Herein we analyse late-time (post-plateau; 103 < t < 1229 d) optical spectra of low-redshift (z < 0.016), hydrogen-rich Type IIP supernovae (SNe IIP). Our newly constructed sample contains 91 nebular spectra of 38 SNe IIP, which is the largest dataset of its kind ever analysed in one study, and many of the objects have complementary photometric data. We determined the peak and total luminosity, velocity of the peak, HWHM intensity, and profile shape for many emission lines. Temporal evolution of these values and various flux ratios are studied. We also investigate the correlations between these measurements and photometric observables, such as the peak and plateau absolute magnitudes and the late-time light curve decline rates in various optical bands. The strongest and most robust result we find is that the luminosities of all spectral features (except those of helium) tend to be higher in objects with steeper late-time V-band decline rates. A steep late-time V-band slope likely arises from less efficient trapping of gamma-rays and positrons, which could be caused by multidimensional effects such as clumping of the ejecta or asphericity of the explosion itself. Furthermore, if gamma-rays and positrons can escape more easily, then so can photons via the observed emission lines, leading to more luminous spectral features.
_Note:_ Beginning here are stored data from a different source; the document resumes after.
import Summits.Ventures.PercRepro.FaceBridge
import Summits.Ventures.PercRepro.LemmaBPlusMask
import Summits.Ventures.PercRepro.C017Kernel

/-!
# Deciding Lemma B on a single big face from the packed row table

typer-1's `facesCheck` / `facesCheckM` decide Lemma B⁺ on EVERY face of a graph from one packed
row table — too slow beyond eight edges. Here the same machinery is used on ONE face: the integer
face slack `faceSlackZ` (`LemmaBPlusFaces.lean`) is `score − size` read from the row table
(`faceSlackZ_eq_table`), so a single face check `faceCheckM1` decided by the kernel gives
`0 ≤ faceSlackZ` on that face (`faceSlackZ_nonneg_of_faceCheckM1`), which is
`badCount + liabilityCount ≤ goodCount` on the row map of the face (`faceSlackZ_cast`). The rows
of the face map are its partitions (`faceRow_eq_iff`), so `badCount` is `crossCount` and
`goodCount` is `topBotCount` (`crossCount_faceMap_eq_badCount`, `topBotCount_faceMap_eq_goodCount`):
**`faceMap_lemmaB_of_faceSlackZ_nonneg`**. For the full face `(⊤, ⊥)` the codes are `2^k − 1`
and `0` (`cfgOf_two_pow_sub_one`; typer-1's `cfgOf_zero` from `C017Kernel.lean`): `faceMap_lemmaB_full_of_check`.
-/

namespace PercRepro

open Finset

namespace MultiGraph

variable {V E : Type}

/-- The row map of a face: the engine row of the face map. -/
noncomputable def faceRow (G : MultiGraph V E) (m : Fin 4 → V) (u v : Config E) :
    Config (Face u v) → Fin 15 :=
  fun ρ => row4 (G.faceMap m u v ρ)

/-- The row of a face point is `s` iff its face map is the kernel of the engine row `rgs4 s`. -/
theorem faceRow_eq_iff (G : MultiGraph V E) (m : Fin 4 → V) (u v : Config E)
    (ρ : Config (Face u v)) (s : Fin 15) :
    G.faceRow m u v ρ = s ↔ G.faceMap m u v ρ = Setoid.ker (rgs4 s) := by
  unfold faceRow faceMap
  rw [row4_markedPartition_eq_iff, partitionEvent_eq_partitionSetoidEvent]
  rfl

/-- `cross4 0 = ab|cd` is the row `3`. -/
theorem cross4_zero_eq_ker : cross4 0 = Setoid.ker (rgs4 3) := rfl

/-- `cross4 1 = ac|bd` is the row `6`. -/
theorem cross4_one_eq_ker : cross4 1 = Setoid.ker (rgs4 6) := rfl

/-- `cross4 2 = ad|bc` is the row `8`. -/
theorem cross4_two_eq_ker : cross4 2 = Setoid.ker (rgs4 8) := rfl

/-- `⊤` is the row `0`. -/
theorem top_eq_ker_rgs4 : (⊤ : Setoid (Fin 4)) = Setoid.ker (rgs4 0) := Setoid.ker_rgs4_top.symm

/-- `⊥` is the row `14`. -/
theorem bot_eq_ker_rgs4 : (⊥ : Setoid (Fin 4)) = Setoid.ker (rgs4 14) := Setoid.ker_rgs4_bot.symm

variable [Fintype E] [DecidableEq E]

/-- **`topBotCount` of a face map is `goodCount` of its row map.** -/
theorem topBotCount_faceMap_eq_goodCount (G : MultiGraph V E) (m : Fin 4 → V) (u v : Config E) :
    topBotCount (G.faceMap m u v) = goodCount (G.faceRow m u v) := by
  classical
  unfold topBotCount goodCount pairCount
  refine congrArg Finset.card (Finset.filter_congr fun ρ _ => ?_)
  rw [faceRow_eq_iff, faceRow_eq_iff, top_eq_ker_rgs4, bot_eq_ker_rgs4]

/-- **`crossCount` of a face map is `badCount` of its row map.** -/
theorem crossCount_faceMap_eq_badCount (G : MultiGraph V E) (m : Fin 4 → V) (u v : Config E) :
    crossCount cross4 (G.faceMap m u v) = badCount (G.faceRow m u v) := by
  classical
  unfold crossCount badCount pairCount crossPairs4
  rw [Finset.sum_insert (by decide), Finset.sum_insert (by decide), Finset.sum_singleton]
  have h03 : ∀ ρ : Config (Face u v), G.faceMap m u v ρ = cross4 0 ↔ G.faceRow m u v ρ = 3 := by
    intro ρ
    rw [faceRow_eq_iff, cross4_zero_eq_ker]
  have h16 : ∀ ρ : Config (Face u v), G.faceMap m u v ρ = cross4 1 ↔ G.faceRow m u v ρ = 6 := by
    intro ρ
    rw [faceRow_eq_iff, cross4_one_eq_ker]
  have h28 : ∀ ρ : Config (Face u v), G.faceMap m u v ρ = cross4 2 ↔ G.faceRow m u v ρ = 8 := by
    intro ρ
    rw [faceRow_eq_iff, cross4_two_eq_ker]
  have hsplit : (Finset.univ.filter fun ρ : Config (Face u v) =>
      ∃ i j : Fin 3, i < j ∧ G.faceMap m u v ρ = cross4 i ∧ G.faceMap m u v ρᶜ = cross4 j) =
      (Finset.univ.filter fun ρ => G.faceRow m u v ρ = 3 ∧ G.faceRow m u v ρᶜ = 6) ∪
        ((Finset.univ.filter fun ρ => G.faceRow m u v ρ = 3 ∧ G.faceRow m u v ρᶜ = 8) ∪
          Finset.univ.filter fun ρ => G.faceRow m u v ρ = 6 ∧ G.faceRow m u v ρᶜ = 8) := by
    ext ρ
    simp only [Finset.mem_filter, Finset.mem_univ, true_and, Finset.mem_union]
    constructor
    · rintro ⟨i, j, hij, hi, hj⟩
      fin_cases i <;> fin_cases j <;> simp at hij
      · exact Or.inl ⟨(h03 ρ).1 hi, (h16 ρᶜ).1 hj⟩
      · exact Or.inr (Or.inl ⟨(h03 ρ).1 hi, (h28 ρᶜ).1 hj⟩)
      · exact Or.inr (Or.inr ⟨(h16 ρ).1 hi, (h28 ρᶜ).1 hj⟩)
    · rintro (⟨h1, h2⟩ | ⟨h1, h2⟩ | ⟨h1, h2⟩)
      · exact ⟨0, 1, by decide, (h03 ρ).2 h1, (h16 ρᶜ).2 h2⟩
      · exact ⟨0, 2, by decide, (h03 ρ).2 h1, (h28 ρᶜ).2 h2⟩
      · exact ⟨1, 2, by decide, (h16 ρ).2 h1, (h28 ρᶜ).2 h2⟩
  rw [hsplit, Finset.card_union_of_disjoint, Finset.card_union_of_disjoint]
  · rw [Finset.disjoint_left]
    intro ρ h1 h2
    simp only [Finset.mem_filter, Finset.mem_univ, true_and] at h1 h2
    exact absurd (h1.1.symm.trans h2.1) (by decide)
  · rw [Finset.disjoint_left]
    intro ρ h1 h2
    simp only [Finset.mem_filter, Finset.mem_union, Finset.mem_univ, true_and] at h1 h2
    rcases h2 with h2 | h2
    · exact absurd (h1.2.symm.trans h2.2) (by decide)
    · exact absurd (h1.1.symm.trans h2.1) (by decide)

variable [DecidableEq V] [Fintype V]

/-- **Lemma B on a face with nonnegative integer slack.** -/
theorem faceMap_lemmaB_of_faceSlackZ_nonneg (G : MultiGraph V E) (m : Fin 4 → V) {u v : Config E}
    (hvu : v ≤ u) (h : 0 ≤ G.faceSlackZ m u v) :
    crossCount cross4 (G.faceMap m u v) ≤ topBotCount (G.faceMap m u v) := by
  have hc := G.faceSlackZ_cast m hvu
  have h' : (0 : ℝ) ≤ (G.faceSlackZ m u v : ℤ) := by exact_mod_cast h
  rw [hc] at h'
  have hl : (0 : ℝ) ≤ liabilityCount
      (fun ρ : Config (Face u v) => row4 (G.markedPartition (embed u v ρ) m)) := by
    exact_mod_cast Nat.zero_le _
  have key : (badCount (fun ρ : Config (Face u v) => row4 (G.markedPartition (embed u v ρ) m)) :
      ℝ) ≤ goodCount (fun ρ : Config (Face u v) => row4 (G.markedPartition (embed u v ρ) m)) := by
    linarith
  rw [crossCount_faceMap_eq_badCount, topBotCount_faceMap_eq_goodCount]
  exact_mod_cast key

section Codes

variable {n k : ℕ}

/-- **The single-face kernel check**: the row table once, then the face `[V, U]` (codes) has
score ≥ size. -/
def faceCheckM1 (G : MultiGraph (Fin n) (Fin k)) (m : Fin 4 → Fin n) (U V : ℕ) : Bool :=
  withLitB (G.rowTableM m) fun T => decide (faceSizeM k U V ≤ faceScoreT k T U V)

/-- A single-face check gives nonnegative slack on that face. -/
theorem faceSlackZ_nonneg_of_faceCheckM1 (G : MultiGraph (Fin n) (Fin k))
    (m : Fin 4 → Fin n) {U V : ℕ} (hU : U < 2 ^ k) (hV : V < 2 ^ k)
    (h : G.faceCheckM1 m U V = true) : 0 ≤ G.faceSlackZ m (cfgOf k U) (cfgOf k V) := by
  unfold faceCheckM1 at h
  rw [withLitB_eq, decide_eq_true_iff, G.rowTableM_eq] at h
  have := G.faceSlackZ_eq_table m ⟨U, hU⟩ ⟨V, hV⟩
  simp only at this
  rw [this]
  have : (faceSizeM k U V : ℤ) ≤ faceScoreT k (G.rowTable m) U V := by exact_mod_cast h
  linarith

/-- The code `2^k − 1` is the all-open configuration. -/
theorem cfgOf_two_pow_sub_one (k : ℕ) : cfgOf k (2 ^ k - 1) = ⊤ := by
  funext e
  simp [cfgOf, Nat.testBit_two_pow_sub_one, e.isLt]

/-- **Lemma B on the full face from the kernel check of the code face `[0, 2^k − 1]`.** -/
theorem faceMap_lemmaB_full_of_check (G : MultiGraph (Fin n) (Fin k))
    (m : Fin 4 → Fin n) (h : G.faceCheckM1 m (2 ^ k - 1) 0 = true) :
    crossCount cross4 (G.faceMap m ⊤ ⊥) ≤ topBotCount (G.faceMap m ⊤ ⊥) := by
  have h0 := G.faceSlackZ_nonneg_of_faceCheckM1 m (U := 2 ^ k - 1) (V := 0)
    (Nat.sub_one_lt (by positivity)) (by positivity) h
  rw [cfgOf_two_pow_sub_one, cfgOf_zero] at h0
  exact G.faceMap_lemmaB_of_faceSlackZ_nonneg m bot_le h0

/-- In a face with more than `card E − 1` free edges every edge is free (the statement of
`CrossFaces.lean`, repeated here to keep this file independent of it). -/
theorem free_of_card_face_gt' {E : Type} [Fintype E] {u v : Config E}
    (h : Fintype.card E - 1 < Fintype.card (Face u v)) (e : E) : v e = false ∧ u e = true := by
  by_contra hne
  have h1 := Fintype.card_subtype_lt (p := fun e : E => v e = false ∧ u e = true) hne
  have hc : Fintype.card (Face u v) = Fintype.card {x // v x = false ∧ u x = true} :=
    Fintype.card_congr (Equiv.refl _)
  omega

/-- A face in which every edge is free is the full face. -/
theorem eq_top_bot_of_free {E : Type} {u v : Config E}
    (hfree : ∀ e, v e = false ∧ u e = true) : u = ⊤ ∧ v = ⊥ :=
  ⟨funext fun e => (hfree e).2, funext fun e => (hfree e).1⟩

/-- **Lemma B on every face of a 9-edge graph from ONE kernel check** (the full face; every other
face has at most eight free edges and is covered by the 8-point code bound). -/
theorem faceMap_lemmaB_of_check_nine (G : MultiGraph (Fin n) (Fin 9)) (m : Fin 4 → Fin n)
    (h : G.faceCheckM1 m (2 ^ 9 - 1) 0 = true) (u v : Config (Fin 9)) :
    crossCount cross4 (G.faceMap m u v) ≤ topBotCount (G.faceMap m u v) := by
  by_cases h8 : Fintype.card (Face u v) ≤ 8
  · exact G.faceMap_lemmaB_of_card_le_eight m u v h8
  · have hfree := free_of_card_face_gt' (u := u) (v := v) (by simp; omega)
    obtain ⟨rfl, rfl⟩ := eq_top_bot_of_free hfree
    exact G.faceMap_lemmaB_full_of_check m h

end Codes

end MultiGraph

end PercRepro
It is also shown that SNe IIP with larger progenitor stars have ejecta with a more physically extended oxygen layer that is well-mixed with the hydrogen layer. In addition, we find a subset of objects with evidence for asymmetric Ni-56 ejection, likely bipolar in shape. We also compare our observations to theoretical late-time spectral models of SNe IIP from two separate groups and find moderate-to-good agreement with both sets of models. Our SNe IIP spectra are consistent with models of 12-15 M_Sun progenitor stars having relatively low metallicity (Z $le$ 0.01).